What the task requires: The line containing "# Tate's theorem" marks the end: write out exactly every line from the first line of the data below through that line, and only those.

Collected data entries
╭──
import Literature.NumberTheory.GaloisCohomology.BrauerHassePrinciple
import Literature.NumberTheory.GaloisRepresentations.TateLevelOneHasseDescent
import Literature.NumberTheory.GaloisRepresentations.TateH2VanishingArchimedean
import Literature.NumberTheory.GaloisRepresentations.GaloisCohomologyKummerProofs
import Literature.NumberTheory.GaloisRepresentations.AbsGaloisGroupProofs
import Mathlib.NumberTheory.RamificationInertia.Valuation
import Mathlib.NumberTheory.NumberField.Completion.LiesOverInstances
import HarnessLib

/-!
# Tate's theorem `H²(G_ℚ, ℚ/ℤ) = 0` at level one, VII: the Hasse input at an odd prime `p` from
# the Hasse principle for the Brauer group of `ℚ(μ_p)` (Serre, Durham 1977, §6.5 (a), (c))

Sibling proof file (theorems only) of `TateProjectiveLifting.lean`; continuation of
`TateLevelOneHasseDescent.lean`.  There, Tate's theorem for `ℚ` at an odd prime `p` was reduced to
the *Hasse input at `p`*: a locally constant `p`-torsion `2`-cocycle `z` on `Γ_ℚ` which is, at
every finite place `v` of `ℚ`, the coboundary on `Γ_{ℚ_v}` of a locally constant `p`-torsion
cochain, splits on `Γ_K`, `K = ℚ(μ_p)`.  Serre (§6.5 (a), (c)) obtains this from
`H²(G_K, ℤ/p) = H²(G_K, μ_p) = Br_p(K)` and "an element `α ∈ Br_p(K)` is described by its local
components" — the Hasse principle of Brauer–Hasse–Noether.  This file carries out that deduction
from the named fact `Literature.NumberTheory.GaloisCohomology.brauerHassePrinciple K` (cochain form
of `Br K ↪ ⊕_v Br K_v`, Harari Thm. 14.11):

* `twoCocycle_conj_eq_add_coboundary` — conjugation changes a `2`-cocycle (trivial coefficients)
  by an explicit coboundary (Serre, *Corps locaux* VII §5 Prop. 3);
* `exists_mulExp_of_isPrimitiveRoot` — the dictionary `(1/p)ℤ/ℤ ≅ μ_p`, `x ↦ ζ^{px}`;
* `rat_localSplitting_transfer_finite` — **local conditions at the places of `K` from those at the
  places of `ℚ`** (finite places): the two restriction maps `Γ_{K_w} → Γ_ℚ` through `K` and through
  `ℚ_v` (`w ∣ v`) are compatible with two `ℚ`-embeddings `ℚ̄ → \bar{K_w}`, which differ by an element
  of `Γ_ℚ` (`exists_absClosureEmbedding_comp_eq`), hence are conjugate, so that a `p`-torsion
  splitting of `z` on `Γ_{ℚ_v}` transports to one on `Γ_{K_w}`;
* `localSplitting_infinite_of_odd` — at an infinite place `w` of `K`, `Γ_{K_w}` has order `≤ 2`,
  so for odd `p` every `p`-torsion cocycle on it is the coboundary of a `p`-torsion cochain;
* `hasseInput_of_brauerHassePrinciple` — **the Hasse input at `p` from
  `brauerHassePrinciple K`** (`μ_p ⊂ K`, `p` odd or `K` totally complex; used with `K = ℚ(μ_p)`,
  and with `K = ℚ(i)` for `p = 2` in the sequel): `e = ζ^{pz}` restricted to `Γ_K` is a locally
  constant `K̄ˣ`-valued `2`-cocycle (Galois action trivial on `μ_p ⊂ K`), locally a coboundary at all
  places of `K` by the two transfers; by the fact it is a coboundary `∂b`; `b^p` is a `1`-cocycle,
  hence `= σ(a)/a` (Hilbert 90, `exists_eq_smul_div_of_isLocallyConstant_cocycle`), and correcting
  `b` by a `p`-th root of `a` makes it `μ_p`-valued, whence `z|_{Γ_K} = ∂β` with `β` locally
  constant;
* `twoCocycle_addCircle_prime_split_rat_of_brauerHassePrinciple` and
  `Tate_projectiveLifting_of_brauerHassePrinciple` — `(H_p)(Γ_ℚ)` for odd `p`, and
  `Tate_projectiveLifting`, from `brauerHassePrinciple (ℚ(μ_p))` (all odd `p`) and `(H_2)(Γ_ℚ)`.

## References

* J.-P. Serre, *Modular forms of weight one and Galois representations* (Durham 1977), §6.5 (a),
  (c). [SerreDurham1977]
* D. Harari, *Galois Cohomology and Class Field Theory* (2020), Thm. 14.11, §13.1. [Harari2020]
* J.-P. Serre, *Local Fields* (1979), Ch. VII §5 Prop. 3; Ch. X §1 Prop. 2 (Hilbert 90).
  [SerreLocalFields1979]
-/

noncomputable section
╰──
Exercise answer:
import Literature.NumberTheory.GaloisCohomology.BrauerHassePrinciple
import Literature.NumberTheory.GaloisRepresentations.TateLevelOneHasseDescent
import Literature.NumberTheory.GaloisRepresentations.TateH2VanishingArchimedean
import Literature.NumberTheory.GaloisRepresentations.GaloisCohomologyKummerProofs
import Literature.NumberTheory.GaloisRepresentations.AbsGaloisGroupProofs
import Mathlib.NumberTheory.RamificationInertia.Valuation
import Mathlib.NumberTheory.NumberField.Completion.LiesOverInstances
import HarnessLib

/-!
# Tate's theorem `H²(G_ℚ, ℚ/ℤ) = 0` at level one, VII: the Hasse input at an odd prime `p` from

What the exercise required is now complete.